Return every line from the one with "such a sequence." through the one with "record from the", inclusive, exactly as it appears below.

Saved entries:
════════

import Summits.QuantumFields.YangMills.Theorems.BalabanUVNodesN26AtBetaOfRecord11B13Layers
import Literature.MathematicalPhysics.QuantumFieldTheory.Balaban1983to89.Beta.RemainderData190TowerFlat

/-!
# DAG node N26 — THE (D4)-CHAIN AT `Node00.betaOfRecord₁₁ θ` OVER NODE 00's [B13] LAYER SEQUENCES WITH NODE D's (190)-DATUM
# SUPPLIED, LETTER-FREE, BY NE9's FLAT TOWER OPERATOR `H₁,k(1)` ON THE LAYERS' OWN TORI — the junction of the row-(D4) owner's
# chain object `…N26AtBetaOfRecord11B13Layers.chainTFac190H_ofB13Layers` (p468083) with the same lineage's «Y19»
# `Beta.RemainderData190TowerFlat.exists_data190_tower_flat` (the (190)-socket `Data190` inhabited on the bond-field carriers of
# the tower at zero background, GENERIC in the exhausting torus sequence)

Cell pub-balaban, β-function sub-cell, BINDER row (D4) OWNER lineage `b2b-balaban-beta-an4` (gen 125; memo
`HOME/b2b-balaban-beta-an4/FLAT-LETTERS-LOCATED.md` §33 (v) «WHAT REMAINS for row (D4) … NODE D (`Data190` on the layers' tori —
junction of the §§22–26 tower ENDs with these carriers)» and §36).

WHY THIS FILE.  The (D4)-chain at the record's split `chainTFac190H_ofB13Layers` (p468083; read along run sequences by
dag-n26-c's `…N26AtRecord12B13RunLayers`, p470063) takes, per (scale `k`, history `p`), the (190)-side datum
`D k p : Beta.RemainderDecay190.Data190 4 M (NOfLayers (lam k p)) (Wn k p) q` on the tori of the layer sequence — 21 fields,
among them the ONLY estimate of [15] the wall consumes, (190) p. 308 for `(δ∕δB)𝓗(0)` (`h190`), and the p. 282 ∕ (4.35)
dictionary — as a DISPLAYED HYPOTHESIS on an arbitrary family of (4.4)-spaces `Wn k p`.  Since gen 115 the tree holds «Y19»:
for NE9's flat tower operator `H₁,k(1) = G₁,k(1)Q_k†(Q_kG₁,k(1)Q_k†)⁻¹` ([15] (129)–(130) ∕ [5] (3.126) ∕ [3] (1.103) at `U = 1`)
the socket `Data190 d M N (fine bond fields of the (k+1)-storey tower over the unit torus of side N n·M) q` IS INHABITED for
EVERY torus sequence `N`, with NO displayed analytic letter — thresholds `(δ⋆, C⋆)` of the structure data first, then numerics
on `q` only — and with the (4.35) computation rule of its test vectors `D.hn` exposed at every admissible regularity display ∕
positivity witness of `Δ_{a,k}(1)` the consumer may hold.  The layers' tori `NOfLayers (lam k p) = m ↦ (lam k p m).n + 1` ARE
such a sequence.  This module writes that junction: §1 `exists_chainTFac190H_ofB13Layers_towerFlat` — `∃ (δ⋆, C⋆)` FIRST,
then for every choice of tower weights per scale, cube side `M`, block-geometry letters, source direction ∕ value, `q` under
numerics, every Stage-11 tuple `θ`, box, leaf kernels with the (1.22) identification, layer sequences with the laws, N10's leaf
and the restriction sentence, and every (4.4) seam ∕ (1.7) datum stated on the TOWER CARRIERS over the layers' tori — the
test-vector limit `hconv` now read on the EXPLICIT flat vectors `b ↦ [site below b ∈ Ȳ] ? (H₁,k(1))ᵉ(δ_{(ê x, μ₀)}·w₀)(b) : 0` —
the chain `∃ R : ChainTFac190H 4 M μ ν (oneLoopSplitOfRecord₁₁ F N θ) γ₀ c (L∕2) α₂ q` with `R.A1 = A1` and the
WATCH-D4-TORUS-SEQUENCE handles (`N`, `W` by name), PLUS the rows-(D4) ∧ B4 residue `AtSlopeCont` and B4 `BetaContH` at the
record from the same list (§1's second and third clauses).  Compared with p468083 §1 the displayed binder group
`(Wn, instW, instWs, D)` is GONE: `Wn k p m := Bond 4 (towerP L ((lam k p m).n+1)·M (k+1)) → W` (sup norm) and `D k p` is
CONSTRUCTED («Y19» at `N := NOfLayers (lam k p)`, height `k + 1` at scale index `k` = NE9's `H1k … k`); what enters instead is
PARAMETRIC — NE9's tower structure data (`L ≥ 3`, the C⋆-algebra `𝔸` with its trace `τ` and Hilbert model `W ≃ 𝔸`, `a, a′,
ρ_w, A_Q`), per-scale weights `η_k L^{k+1} = 1`, `c₀(k)(L^{k+1})⁴ = c₁(k)`, block-geometry letters, and the numerics
`0 < q.σ`, `c₀(δr, q.σ∕δr)⁴ ≤ q.cR`, `1 ≤ q.κB`, `q.δ15 ≤ δ⋆`, `C⋆ ≤ q.Cst`, `‖w₀‖ ≤ q.m`, `q.θ ≤ 1`.

HONEST FRAMING.  Compositions BY NAME (0 `def`, 0 `sorry`; one `choose` over «Y19» per (k, p) and p468083's object); NO estimate
is proved here and nothing of Bałaban's is constructed beyond NE9's flat tower operator.  NODE D is supplied on the MODEL CLASS
of «Y19» — zero background (`□₀ = 1`, `Δ⁽²⁾(1) = 0`), the one-domain tower `Ω_k = T_η` of height `k + 1` over the layer's coarse
torus, the VALUE line of (190) only (every local size is the value sup size), ONE unit source per unit-lattice site (direction
`μ₀`, value `w₀`); whether Bałaban's (4.35) test vectors of the record's (k+1)-st step ARE these (multi-level `{Ω_j}`, background
`U_k`, the `∇` ∕ Hölder ∕ Laplacian lines feeding the true (4.4)-norm) is the term-tower-of-record identification (def-T's
`TermTowerOfRecord`, absent) — NOT asserted.  STILL DISPLAYED: the layer SEQUENCES with `(lam k p m).n ↗` (NODE O ∕ 00), N10's leaf
+ `Restr` per layer (NODE A, 0∕1), the laws, the (4.4) seams `emb` FROM THE TOWER's FINE BOND FIELDS into the layers' spaces with
the activities holomorphic along them (NODE B), the (1.7) ∕ (1.21) data `V, F, r, hfac, t, hconv` and the read-out `ha` (NODE E),
the (1.22) identification `hm`, (C-pt), N1–N3.  (D4) INSTANCE 0∕1, D4 DISCHARGE NO DATE; θ-keyed implications only; N25 ∕ N26 NOT
discharged; counts unmoved.  One finite four-torus programme at fixed ε per run — NOT the continuum limit, NOT ℝ⁴, NOT infinite
volume, NOT OS, NOT a mass gap, NOT Clay.  No `instance`, no `notation`, no `axiom`.
Sources (context): [I] = [Balaban1987RG1] CMP **109** (1987): (1.7) p. 261, (1.20)–(1.22) p. 264, (4.4) p. 281, p. 282, (4.35)
p. 290, (5.10) p. 293; [II] = [Balaban1988RG2Cluster] CMP **116** (1988): (2.13) p. 14, p. 15, Lemma 3 (2.38) p. 20, p. 21;
[15] = [Balaban1985Variational] CMP **102** (1985): (129)–(130) p. 297, (190) p. 308; [5] = [Balaban1985BackgroundPropagators]
CMP **99** (1985): (3.126) p. 420, (3.133)–(3.134) p. 422, Thm 3.11 p. 416; [3] = [Balaban1984PropagatorsII] CMP **96** (1984):
(1.103) p. 36, Lemma 2.1 (2.61) p. 234.
-/

noncomputable section

open scoped Matrix.Norms.L2Operator InnerProductSpace ComplexConjugate

namespace Summit.QuantumFields.YangMills.Theorems.BalabanUVNodesN26AtBetaOfRecord11B13LayersTowerFlat

open Literature.MathematicalPhysics.QuantumFieldTheory.Balaban1983to89
open Literature.MathematicalPhysics.QuantumFieldTheory.Balaban1983to89.FlowStep
open Literature.MathematicalPhysics.QuantumFieldTheory.Balaban1983to89.T4Continuum (T4Family)
open Literature.MathematicalPhysics.QuantumFieldTheory.Balaban1983to89.Node00
open Literature.MathematicalPhysics.QuantumFieldTheory.Balaban1983to89.B13ScaleTransfer (Pt)
open Literature.MathematicalPhysics.QuantumFieldTheory.Balaban1983to89.TreeLengthTorus (TPt TDom proj)
open Literature.MathematicalPhysics.QuantumFieldTheory.Balaban1983to89.B4Sect5Torus (TSite)
open Literature.MathematicalPhysics.QuantumFieldTheory.Balaban1983to89.B12Decay510 (mixedDeriv)
open Literature.MathematicalPhysics.QuantumFieldTheory.Balaban1983to89.B12Decay510Torus (tcubeOf)
open Literature.MathematicalPhysics.QuantumFieldTheory.Balaban1983to89.B9SectCLatticeCarrier (Bond bpos)
open Literature.MathematicalPhysics.QuantumFieldTheory.Balaban1983to89.B9Eq311L2Pairing (WL2)
open Literature.MathematicalPhysics.QuantumFieldTheory.Balaban1983to89.B9Eq315QTower (towerP UlevOf)
open Literature.MathematicalPhysics.QuantumFieldTheory.Balaban1983to89.B9Eq315QTorus (perCfg cornerSite)
open Literature.MathematicalPhysics.QuantumFieldTheory.Balaban1983to89.B9Eq319QprimeTorus (blockCoord)
open Literature.MathematicalPhysics.QuantumFieldTheory.Balaban1983to89.B9Eq316TowerFlatIsOneStep (siteCast towerP_eq_fineP_pow)
open Literature.MathematicalPhysics.QuantumFieldTheory.Balaban1983to89.B7Prop1Explicit (U1 Wcx boxVec)
open Literature.MathematicalPhysics.QuantumFieldTheory.Balaban1983to89.B7Prop2Explicit (c2')
open Literature.MathematicalPhysics.QuantumFieldTheory.Balaban1983to89.B11Eq103H1Complex (BondL2K)
open Literature.MathematicalPhysics.QuantumFieldTheory.Balaban1983to89.B9Eq326OperatorTower (laplaceAk H1k)
open Literature.MathematicalPhysics.QuantumFieldTheory.Balaban1983to89.Beta.RemainderChainLattice
open Literature.MathematicalPhysics.QuantumFieldTheory.Balaban1983to89.Beta.RemainderLimitTorus (LDom limKernel tproj)
open Literature.MathematicalPhysics.QuantumFieldTheory.Balaban1983to89.Beta.RemainderDecay190 (Consts190 Data190)
open Literature.MathematicalPhysics.QuantumFieldTheory.Balaban1983to89.Beta.RemainderDecay190HoloChain (ChainTFac190H)
open Literature.MathematicalPhysics.QuantumFieldTheory.Balaban1983to89.Beta.RemainderWOfRecordB13 (SpLaw Law213 NOfLayers)
open Literature.MathematicalPhysics.QuantumFieldTheory.Balaban1983to89.Beta.RemainderData190TowerFlat (exists_data190_tower_flat)
open Summit.QuantumFields.BalabanUV.Gaps
open Summit.QuantumFields.BalabanUV.Gaps.BetaContFromD4Chain
open Summit.QuantumFields.YangMills.Theorems.BalabanUVNodesN26AtBetaOfRecord11B13Layers
  (chainTFac190H_ofB13Layers betaContH_betaOfRecord₁₁_of_b13Layers atSlopeCont_oneLoopSplitOfRecord₁₁_of_b13Layers)
open Metric Filter Topology

variable (F : T4Family) (N : ℕ) [NeZero N]

/-! ## §1 The chain at the record with NODE D's datum := NE9's flat tower operator on the layers' tori («Y19» at `N := NOfLayers (lam k p)`) -/

section TowerFlat

-- NE9's tower structure data ([5] §3 ∕ [15]: block size `L ≥ 3`, the C⋆-algebra `𝔸`, its Hilbert model `W ≃ 𝔸`, the trace `τ`, `a, a′, ρ_w, A_Q`)
variable (L : ℕ) [NeZero L] (hL : 1 ≤ L) (hL3 : 3 ≤ L)
  {𝔸 : Type*} [CStarAlgebra 𝔸] [Nontrivial 𝔸]
  {W : Type} [NormedAddCommGroup W] [InnerProductSpace ℂ W] [FiniteDimensional ℂ W] (φ : W ≃ₗ[ℂ] 𝔸)
  {Mφ Mφ' : ℝ} (hMφ : 0 ≤ Mφ) (hMφ' : 0 ≤ Mφ') (hφ : ∀ w, ‖φ w‖ ≤ Mφ * ‖w‖) (hφ' : ∀ X, ‖φ.symm X‖ ≤ Mφ' * ‖X‖)
  {a₁ : ℝ} (ha₁ : 0 < a₁) {a₁' : ℝ} (ha₁' : 0 < a₁')
  (τ : 𝔸 →ₗ[ℂ] ℂ) {Cτ : ℝ} (hτ : ∀ X, ‖τ X‖ ≤ Cτ * ‖X‖) (hCτ : 0 ≤ Cτ) {Mτ : ℝ}
  (hτm : ∀ X Y : 𝔸, ‖τ (X * Y)‖ ≤ Mτ * ‖X‖ * ‖Y‖) (hMτ : 0 ≤ Mτ) {ρw : ℝ} (hρw : 0 ≤ ρw)
  (hτ₁ : ∀ X : 𝔸, τ (star X) = conj (τ X)) (hτ₂ : ∀ X Y : 𝔸, τ (X * Y) = τ (Y * X))
  (hφτ : ∀ X Y : 𝔸, ⟪φ.symm X, φ.symm Y⟫_ℂ = τ (star X * Y))
  (AQ : ℝ) (hAQ16 : 16 * (((4 : ℕ) : ℝ) + 1) * (((4 : ℕ) : ℝ) + 4) * c2' 4 L ≤ AQ)

include hL3 hMφ hMφ' hφ hφ' ha₁ ha₁' hτ hCτ hτm hMτ hρw hτ₁ hτ₂ hφτ hAQ16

════════

» TASK OUTPUT:
such a sequence.  This module writes that junction: §1 `exists_chainTFac190H_ofB13Layers_towerFlat` — `∃ (δ⋆, C⋆)` FIRST,
then for every choice of tower weights per scale, cube side `M`, block-geometry letters, source direction ∕ value, `q` under
numerics, every Stage-11 tuple `θ`, box, leaf kernels with the (1.22) identification, layer sequences with the laws, N10's leaf
and the restriction sentence, and every (4.4) seam ∕ (1.7) datum stated on the TOWER CARRIERS over the layers' tori — the
test-vector limit `hconv` now read on the EXPLICIT flat vectors `b ↦ [site below b ∈ Ȳ] ? (H₁,k(1))ᵉ(δ_{(ê x, μ₀)}·w₀)(b) : 0` —
the chain `∃ R : ChainTFac190H 4 M μ ν (oneLoopSplitOfRecord₁₁ F N θ) γ₀ c (L∕2) α₂ q` with `R.A1 = A1` and the
WATCH-D4-TORUS-SEQUENCE handles (`N`, `W` by name), PLUS the rows-(D4) ∧ B4 residue `AtSlopeCont` and B4 `BetaContH` at the
record from the same list (§1's second and third clauses).  Compared with p468083 §1 the displayed binder group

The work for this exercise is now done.